You do realize in a fantasy you can do whatever you want? So, rabbi elder, tell me In the Jewish religion, what would a person have to do to warrant going to hell? The torah contains a set of moral codes for this life.
We don't believe in hell.
Nice.
Paul, eventually, you're gonna have to talk to me.
I'm afraid to.
I might get the urge to become a priest.
Oh, I should've expected this.
I've always had bad luck with women.
It's like the girl I took to the prom.
She became a lesbian.
Sometimes later on life, people change.
It happened during a slow dance.
Don't get down on yourself.
When I was in college, my girlfriend was attracted to another woman, and oh, wait, that was for my birthday.
Look, Paul, you've got to talk to Claudia.
You gotta fight to save your marriage.
There's nothing I can do.
There are so many great things about being married.
I have no idea what they are.
I'm not gonna wait around for Claudia to make a decision.
I'm gonna hit the town tonight with the wildest guy I know.
I have this sick feeling in my stomach that you're talking about me.
You and me.
We're gonna put on our best members only jackets, practice our moonwalks, and ride the mechanical bull.
Okay.
I'll pick you up in 1982.
Charlie, why did Paul just ask me if he could "bum a condom"? I thought you were gonna tell him to go back to Claudia.
I tried, but now, apparently, I'm the charter member of his posse.
What are you gonna do? I'm gonna show him the worst time of his life.
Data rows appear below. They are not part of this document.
import Summits.BirchSwinnertonDyer.BirchSwinnertonDyer.Theorems.PrintCf2SplitBadTwoKummerBranchInputs
import Literature.NumberTheory.EllipticCurves.MordellWeilTheoremProofs
import HarnessLib

/-!
# Crux `PrintCf2.SplitBadTwoRankOneOfFacts` (stmt-BirchSwinnertonDyer-20368), road α v10.3, S3c residual (R-BV), input (H1′) — file 4 of
# the branch argument: the arithmetic input (IND) FROM MORDELL–WEIL, and (H1′) ⟸ `hfinB′` ∧ (T-loc) alone

Cell `bsd-print-cf2`, EXTRA WIDTH seat `bsd-line-cf2-p1-w3` g9 (prover-bsd-line-cf2-p1-w3-g9-0); `--supports stmt-BirchSwinnertonDyer-20368`
(helper, Theses-free). HONEST FRAMING: nothing here closes the crux or a registered stub; BSD is not proved by any of this; no summit statement
is proved by this seat. No definition, no named fact, no `sorry`, no kit. beyond-print theorem: no.

WHAT. p672752 reduced (H1′) «`ι_*⁻¹(res_⊤ range κ) ≤ ker loc_v`» to `hfinB′`, the local cyclicity (T-loc), `IsUnit (r − r′)` and the arithmetic
statement (IND) «for every `m` some Kummer class `κ_N(w • (π(p^m P₁) − N₂ • p^m P₁))` is non-zero». THIS FILE proves (IND) for ANY `K`-point
`P₀` of infinite order and ANY `π ∈ End_K(E)` with `π² = π − 2`, from the MORDELL–WEIL THEOREM (tree theorem
`WeierstrassCurve.module_finite_point_holds`: `E(K)/tors` is a free finitely generated `ℤ`-module):
* §1 INDEPENDENCE `eq_zero_of_nsmul_zsmul_add_eq_zero`: `n • (x • π Q + y • Q) = 0` (`n ≠ 0`, `Q` of infinite order) forces `x = y = 0`,
  because `4(2x² + xy + y²) = (x + 2y)² + 7x²` (apply `π` once more, `π² = π − 2`, eliminate `π Q`);
* §2 `not_dvd_of_levelData` (`p ∤ w` for level data at a level `N ≥ 1`); `exists_mk_eq_pow_smul_of_kummerMapLevel_eq_zero` (`κ_N(y) = 0 ⟹
  [y] ∈ p^N Λ`, `Λ = E(K)/tors`, via `exists_of_kummerMapLevel_eq_zero` and torsion-freeness); `eq_zero_of_forall_pow_dvd`;
* §3 **`kummer_ind_of_not_isOfFinAddOrder`** — (IND) VERBATIM (hypothesis `hind` of p672752) with `P₁ := P₀`: if all those classes vanished,
  every `2 × 2` minor of the coordinates of `a = [π p^m P₀]`, `b = [p^m P₀]` in a `ℤ`-basis of `Λ` would be divisible by every `p^N`, hence `0`,
  so `a`, `b` would be `ℤ`-dependent — contradicting §1;
* §4 **`comap_kummer_le_ker_resOfLe_of_finite_conj_of_cyclic`** — (H1′) ⟸ `hfinB′` ∧ (T-loc at `v`) ∧ `IsUnit (r − r′)` ∧ `π² = π − 2` ∧ a
  `K`-point of infinite order: the CM input of the bottom value with NO analytic content left, only the local cyclicity
  «`(E(K_v) ⊗ ℚ_p/ℤ_p)[p]` cyclic» (standard: `E(ℚ₂) ≅ ℤ₂ × finite`).

presearch: Mordell–Weil (Silverman VIII.6.7) is a tree theorem; the independence of `P`, `πP` for an endomorphism with `π² − π + 2 = 0` is
elementary; nothing to cite beyond the tree; no Literature fact filed.

References: [SilvermanAEC2009] VIII §2, VIII.6.7; [GreenbergLNM1716] §2; [Rubin1999] §2; [Agboola2007] §6.
-/

noncomputable section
By 10:00, he'll be banging on Claudia's door.
Charlie, you can't help having a good time.
Good times just find you.
If you're talking about the wet t-shirt contest, those things happen all the time.
Not at the dmv.
Oh, I'm glad you took those things off.
I found something that's even more fun.
Bring her in, boys! Everybody, gather 'round! I have got fun on a bun! Isn't it a kick? is not a good time.
It's prosciutto.
Ah, prosciutto the fun meat.
Mr.
mayor, have some hoagie! No can-do on the ham.
I may be Jewish and/or Muslim by the end of the day.
Whoa.
This stuff goes right to your head.
What is it? Light beer.
So, Paul, you see what I'm talking about? This is what single life is like every night.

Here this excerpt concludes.